Background: MicroRNAs (miRNAs) are known to regulate various biological processes, including expression of cellular gene and virus-induced inflammation. Recently, studies have indicated that some miRNAs could regulate influenza virus replication. Due to differential sensitivities of influenza A virus strains to different species (avian and mammalian), variations in host responses may be observed.

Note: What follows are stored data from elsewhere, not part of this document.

import Summits.BirchSwinnertonDyer.BirchSwinnertonDyer.Theorems.ErratumRoadFiveIMCDivRoadFFSigmaDataBNoDefect
import Literature.NumberTheory.EllipticCurves.JetchevSkinnerWan2017.SigmaLocalCharIdealProofs
import HarnessLib

/-!
# Route `UniversalToricDescent`, cruxes `TwinSplitIMCAtThreeMult` (stmt-BirchSwinnertonDyer-20694, bucket B) and ♭B
# `TwinWanFrameAtThreeMult` (stmt-BirchSwinnertonDyer-26062), lines `threeframes` / `membertower`, stub `stub_sigmaDataMult`:
# the twin's Road-FF `Σ`-DATA under an ALL-SPLIT Heegner field REDUCES to the torsion of `X^∅_ac` (two published facts)

Cell `bsd-wall` (run/shared/lean/pub/bsd-wall/), seat `bsd-wall-utd-p2` (lead prover g11, 2026-08-28);
`--supports stmt-BirchSwinnertonDyer-20694 --as helper`; Theses-free (the twin binders are spelled out).

## What this file proves

The registered stub `stub_sigmaDataMult` of both skeletons asks, at the X-slot `𝔭' ∋ 3` of every datum of the
3-multiplicative twin `W′` under the route's ALL-SPLIT Heegner field `K`, for the Road-FF `Σ`-data
`P2.RoadFF.SigmaDataAt W′ 3 κ 𝔭' γ Σ(W′,3)(K) P_Σ` = `Σ` finite ∧ `X^Σ_ac(W′)` torsion ∧ `P_Σ ≠ 0` ∧
`Ch(X^∅)·(P_Σ) ⊆ Ch(X^Σ)`. Cell bsd-stepL derived exactly this shape for `E` at an erratum datum (`p ≥ 5`) from (i) the
LOCAL published fact `JetchevSkinnerWan2017.sigmaLocal_charIdeal_eulerFactor_mem_of_noTamagawaDefect`, (ii) Shapiro
[SU14 Prop. 3.2.3] and (iii) the torsion of `X^∅_ac` (`…SigmaDataBOfSigmaLocal`, p ≥ 5 only through the erratum datum
and the no-defect residual). Here:

* §1 **`noTamagawaDefect_sigmaPlaces_of_satisfiesHeegnerHypothesis`** — for ANY `E/ℚ`, odd `p`, `K` imaginary
  quadratic in which EVERY prime of the conductor splits (`SatisfiesHeegnerHypothesis N K`, the CLASSICAL Heegner
  hypothesis) and `κ` anticyclotomic: NO place of `Σ(E,p)(K)` carries a Tamagawa defect — each lies over a split
  `ℓ ∣ N`, has degree one, hence is finitely decomposed in `K_∞^ac` (`frobExponentAt ≠ 0`), and the defect clause is
  vacuous (`noTamagawaDefect_of_ne_zero`). (At `p = 3` this also disposes of the `t ≠ additive` clause, which the
  tree's `noTamagawaDefect_sigmaPlaces_of_splitMult_imp_degree_one` avoided by asking `3 < p`.)
* §2 **`P2.RoadFF.sigmaDataAt_of_isTorsion_empty_of_satisfiesHeegnerHypothesis`** — for `p ≥ 3` split in such a
  `K`, any slot `𝔭 ∋ p`: torsion of `X^∅_ac(E; slot 𝔭)` + (i) + (ii) ⟹ `P2.RoadFF.SigmaDataAt E p κ 𝔭 γ Σ P_Σ`.
* §3 **`twin_sigmaDataAt_of_isTorsion_empty`** — the specialisation to the binders of `stub_sigmaDataMult` (`Mult W′ 3`,
  conductor `N′`, `SatisfiesHeegnerHypothesis N′ K`, slot `𝔭' ∋ 3`): the stub's research content is EXACTLY
  «`X^∅_ac(W′/K_∞; slot 𝔭')` is `Λ`-torsion» (the Heegner side at `3 ∥ N′`), the rest is published.

HONEST FRAMING: theorems only (no definition, no named fact, no instance, no `sorry`); CONDITIONAL on the two PUBLISHED
named facts displayed as hypotheses and on the torsion input; nothing is booked; BSD is proved for no curve; no census
number moves.

References: [JetchevSkinnerWan2017] §5.1, proof of Thm. 6.1.6 (the `Σ`-local display); [SkinnerUrban2014] Prop. 3.2.3;
[Castella2018] Def. 2.2, (2.7), Prop. 2.5 (`ℋ^ur_v = 0` at places split in `K`, `t_E(w) = ord_p c_w`); [GrossLMS1991] §1
(Heegner hypothesis); [Brink2007] Thm. 2 (decomposition in the anticyclotomic tower).
-/

set_option autoImplicit false

noncomputable section

open scoped Classical

open WeierstrassCurve NumberField IsDedekindDomain Field PowerSeries
open Literature.NumberTheory.EllipticCurves Literature.NumberTheory.EllipticCurves.GreenbergSelmer
  Literature.NumberTheory.EllipticCurves.ModularForms Literature.NumberTheory.EllipticCurves.Rank1Residual
  Literature.NumberTheory.EllipticCurves.Rank1Residual.Typed Literature.NumberTheory.EllipticCurves.Castella2018
  Literature.NumberTheory.EllipticCurves.JetchevSkinnerWan2017 Literature.NumberTheory.GaloisRepresentations
  Literature.NumberTheory.GaloisCohomology
open Summit.BirchSwinnertonDyer.Rank1Residual.X11b.AcSelmer Summit.BirchSwinnertonDyer.Rank1Residual.X11b.Halves
open Summit.BirchSwinnertonDyer.Rank1Residual

namespace Summit.BirchSwinnertonDyer.Rank1Residual.X11b

section AllSplit

variable (W : WeierstrassCurve ℚ) [W.IsElliptic] (p : ℕ) [Fact p.Prime]
  {K : Type} [Field K] [NumberField K]

/-! ### §1 No Tamagawa defect on `Σ` under the classical (all-split) Heegner hypothesis -/

/-- **No place of `Σ(E,p)(K)` carries a Tamagawa defect when every prime of the conductor splits in `K`.** For `E/ℚ`
globally minimal, `p` odd, `K` imaginary quadratic with `SatisfiesHeegnerHypothesis N_E K` and `κ` anticyclotomic: a place
`w ∈ Σ(E,p)(K)` lies over a prime `ℓ ∣ N_E`, `ℓ ≠ p` (`exists_prime_mem_of_mem_sigmaPlacesFinset`), which splits in `K`,
so `w` has degree one (`degreeOne_of_splitsIn`), is finitely decomposed in `K_∞^ac` (`frobExponentAt_ne_zero_of_degree_one`),
and the defect clause — only about places totally split in `K_∞^ac` — is void (`noTamagawaDefect_of_ne_zero`).
[cite: Castella2018, Prop. 2.5 with its proof ("for primes v ∤ p which are split in K … ℋ^ur_v vanishes")]
[cite: GrossLMS1991, §1 (p. 235) (the Heegner hypothesis: every prime of N splits)] -/
theorem noTamagawaDefect_sigmaPlaces_of_satisfiesHeegnerHypothesis (hp2 : p ≠ 2) (hK : IsImaginaryQuadratic K)
    (hH : SatisfiesHeegnerHypothesis (W.conductorNorm ℤ) K) (κ : ZpExtension K p) (hκ : κ.IsAnticyclotomic) :
    ∀ w ∈ W.sigmaPlacesFinset p K,
      NoTamagawaDefect p ((W.baseChange K).localReductionDataAt w) (κ.frobExponentAt w) := by
  intro w hw
  obtain ⟨ℓ, hℓ, hℓN, -, hℓw⟩ := exists_prime_mem_of_mem_sigmaPlacesFinset W p hw
  haveI : Fact ℓ.Prime := ⟨hℓ⟩
  have hsplit : SplitsIn K ℓ := hH ℓ hℓ hℓN
  obtain ⟨he, hf⟩ := degreeOne_of_splitsIn hK.1 hsplit hℓw
  exact noTamagawaDefect_of_ne_zero
    (κ.frobExponentAt_ne_zero_of_degree_one hK hp2 hκ (W.forall_mem_sigmaPlacesFinset_not_mem p K w hw) he hf)

/-! ### §2 The Road-FF `Σ`-data from the torsion of `X^∅_ac` -/

/-- **ROAD-FF `Σ`-DATA FROM THE TORSION OF `X^∅_ac` UNDER THE CLASSICAL HEEGNER HYPOTHESIS.** For `E/ℚ` globally
minimal, `p ≥ 3` split in the imaginary quadratic `K`, every prime of `N_E` split in `K`, `κ` anticyclotomic with
generator `γ`, any slot `𝔭 ∋ p`: if `X^∅_ac(E/K_∞; slot 𝔭)` is `Λ`-torsion then
`P2.RoadFF.SigmaDataAt E p κ 𝔭 γ Σ(E,p)(K) P_Σ` — `Σ` finite; `X^Σ_ac` torsion and `Ch(X^∅)·(P_Σ) ⊆ Ch(X^Σ)`
(`JetchevSkinnerWan2017.isTorsion_XAc_and_charIdeal_empty_mul_le_of_sigmaLocal_of_prop323` from the LOCAL fact `hloc`
and Shapiro `h323`, the no-defect binder by §1, the Euler data by `isEulerDataAt_of_mem_sigmaPlacesFinset`); `P_Σ ≠ 0`
(`sigmaEulerElement_ne_zero`). CONDITIONAL on the two PUBLISHED facts and the torsion premise; nothing booked.
[cite: JetchevSkinnerWan2017, §5.1 and proof of Thm. 6.1.6 (the Σ-local display)] [cite: SkinnerUrban2014, Prop. 3.2.3]
[cite: Castella2018, Def. 2.2, (2.7), Prop. 2.5] -/
theorem P2.RoadFF.sigmaDataAt_of_isTorsion_empty_of_satisfiesHeegnerHypothesis
    (hloc : sigmaLocal_charIdeal_eulerFactor_mem_of_noTamagawaDefect)
    (h323 : SkinnerUrban2014.prop323_XAc_equiv_XBigDecomp)
    (hp : 3 ≤ p) (hK : IsImaginaryQuadratic K) (hH : SatisfiesHeegnerHypothesis (W.conductorNorm ℤ) K)
    (hsp : SplitsIn K p) (𝔭 : HeightOneSpectrum (𝓞 K)) (h𝔭 : ((p : ℕ) : 𝓞 K) ∈ 𝔭.asIdeal)
    (κ : ZpExtension K p) (hκ : κ.IsAnticyclotomic) (γ : Field.absoluteGaloisGroup K) [Fact (κ.IsTopGenerator γ)]
    (hT₀ : Module.IsTorsion (IwasawaAlgebra p) (XAc (W.baseChange K) p κ 𝔭 ∅ γ)) :
    P2.RoadFF.SigmaDataAt W p κ 𝔭 γ (↑(W.sigmaPlacesFinset p K) : Set (HeightOneSpectrum (𝓞 K)))
      (W.sigmaEulerElement p K κ) := by
  have hp2 : p ≠ 2 := by omega
  have hHp : SatisfiesHeegnerHypothesis p K := satisfiesHeegnerHypothesis_of_splitsIn Fact.out hsp
  have hB := noTamagawaDefect_sigmaPlaces_of_satisfiesHeegnerHypothesis W p hp2 hK hH κ hκ
  obtain ⟨hT, hCh⟩ := isTorsion_XAc_and_charIdeal_empty_mul_le_of_sigmaLocal_of_prop323 W p hp K hK hHp 𝔭 h𝔭 κ
    hκ γ (W.sigmaPlacesFinset p K) (W.forall_mem_sigmaPlacesFinset_not_mem p K) _ _ _
    (W.isEulerDataAt_of_mem_sigmaPlacesFinset p K κ) hB hloc h323 hT₀
  exact ⟨Finset.finite_toSet _, hT, W.sigmaEulerElement_ne_zero p K κ, hCh⟩

end AllSplit

/-! ### §3 At the 3-multiplicative twin: `stub_sigmaDataMult` ⟸ torsion of `X^∅_ac(W′)` + two published facts -/

/-- **THE TWIN'S `Σ`-DATA FROM THE TORSION OF ITS `X^∅_ac`.** Under the binders of the registered stub
`stub_sigmaDataMult` (lines `threeframes` on 20694 and `membertower` on 26062): `W′/ℚ` globally minimal with
`Mult W′ 3`, conductor `N′`, `K` imaginary quadratic with `SatisfiesHeegnerHypothesis N′ K` (so `3 ∣ N′` splits),
anticyclotomic `κ` with generator `γ`, slot `𝔭' ∋ 3` — if `X^∅_ac(W′/K_∞; slot 𝔭')` is `Λ`-torsion [the Heegner side at
`3 ∥ N′`; research / by name], then `P2.RoadFF.SigmaDataAt W′ 3 κ 𝔭' γ Σ(W′,3)(K) P_Σ` — the stub's conclusion
VERBATIM. CONDITIONAL on the PUBLISHED facts `hloc` ([JSW17] proof of Thm. 6.1.6, local display) and `h323` ([SU14]
Prop. 3.2.3) and on the torsion premise; nothing booked; BSD is proved for no curve.
[cite: JetchevSkinnerWan2017, §5.1 and proof of Thm. 6.1.6] [cite: SkinnerUrban2014, Prop. 3.2.3]
[cite: Castella2018, Prop. 2.5 (no defect at places split in K)] -/
theorem twin_sigmaDataAt_of_isTorsion_empty
    (hloc : sigmaLocal_charIdeal_eulerFactor_mem_of_noTamagawaDefect)
    (h323 : SkinnerUrban2014.prop323_XAc_equiv_XBigDecomp)
    (W' : WeierstrassCurve ℚ) [W'.IsElliptic] [W'.IsGloballyMinimal] (N' : ℕ)
    (K : Type) [Field K] [NumberField K]
    (hm : Mult W' 3) (hN : W'.conductorNorm ℤ = N') (hK : IsImaginaryQuadratic K)
    (hH : SatisfiesHeegnerHypothesis N' K)
    (κ : ZpExtension K 3) (hκ : κ.IsAnticyclotomic) (γ : Field.absoluteGaloisGroup K) [Fact (κ.IsTopGenerator γ)]
    (𝔭' : HeightOneSpectrum (𝓞 K)) (h𝔭' : ((3 : ℕ) : 𝓞 K) ∈ 𝔭'.asIdeal)
    (hT₀ : Module.IsTorsion (IwasawaAlgebra 3) (XAc (W'.baseChange K) 3 κ 𝔭' ∅ γ)) :
    P2.RoadFF.SigmaDataAt W' 3 κ 𝔭' γ (↑(W'.sigmaPlacesFinset 3 K) : Set (HeightOneSpectrum (𝓞 K)))
      (W'.sigmaEulerElement 3 K κ) := by
  have hH' : SatisfiesHeegnerHypothesis (W'.conductorNorm ℤ) K := hN ▸ hH
  have hsp : SplitsIn K 3 := hH' 3 Nat.prime_three (dvd_conductorNorm_of_mult hm)
  exact P2.RoadFF.sigmaDataAt_of_isTorsion_empty_of_satisfiesHeegnerHypothesis W' 3 hloc h323 le_rfl hK hH' hsp 𝔭'
    h𝔭' κ hκ γ hT₀

end Summit.BirchSwinnertonDyer.Rank1Residual.X11b

end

Therefore, we investigated and compared the differences in global host miRNA expression in mouse lungs infected with wild type low pathogenicity A/Aquatic bird/Korea/w81/2005 (H5N2) (w81) or mouse-adapted virulent A/Aquatic bird /Korea/ma81/2007 (H5N2) (ma81) virus. Results: Although the mice infected with ma81 exhibited much greater mortality than w81-infected mice, the parental w81 virus induced a higher number of differentially expressed miRNAs compared to the ma81 virus. Between these 2 viruses, a total of 27 and 20 miRNAs were commonly expressed at 1 dpi and 3 dpi, respectively. It is noteworthy that only 9 miRNAs (miR-100-5p, miR-130a-5p, miR-146b-3p, miR-147-3p, miR-151-5p, miR-155-3p, miR-223-3p, miR-301a-3p, and miR-495-3p) were significantly upregulated in both lungs infected with either wild type w81 or the mouse-adapted ma81 strain at both time points. Notably, expression levels of miR-147-3p, miR-151-5p, miR-155-3p, and miR-223-3p were higher in the lungs of mice infected with the ma81 virus than those infected with the w81 virus. To identify potential roles of these miRNAs in regulating influenza virus replication, each group of mice was intranasally treated with each inhibitor of specifically targeting 4 miRNAs, and then challenged with 5 mouse lethal dose 50% (MLD50) of the virulent ma81 virus on the following day. Although the specific miRNA inhibitors could not completely attenuate mortality or reduce viral replication, the miR-151-5p- and miR-223-3p-inhibitors reduced mortality of inoculated mice to 70% and substantially delayed death. Conclusions: Our results suggest that the mammalian adaptation of avian influenza A virus results in a different miRNA expression pattern in lungs of virus-infected mice compared with its parental strain, and use of specific miRNA inhibitors to target genes associated with the immune response or cell death may affect virulence and virus replication.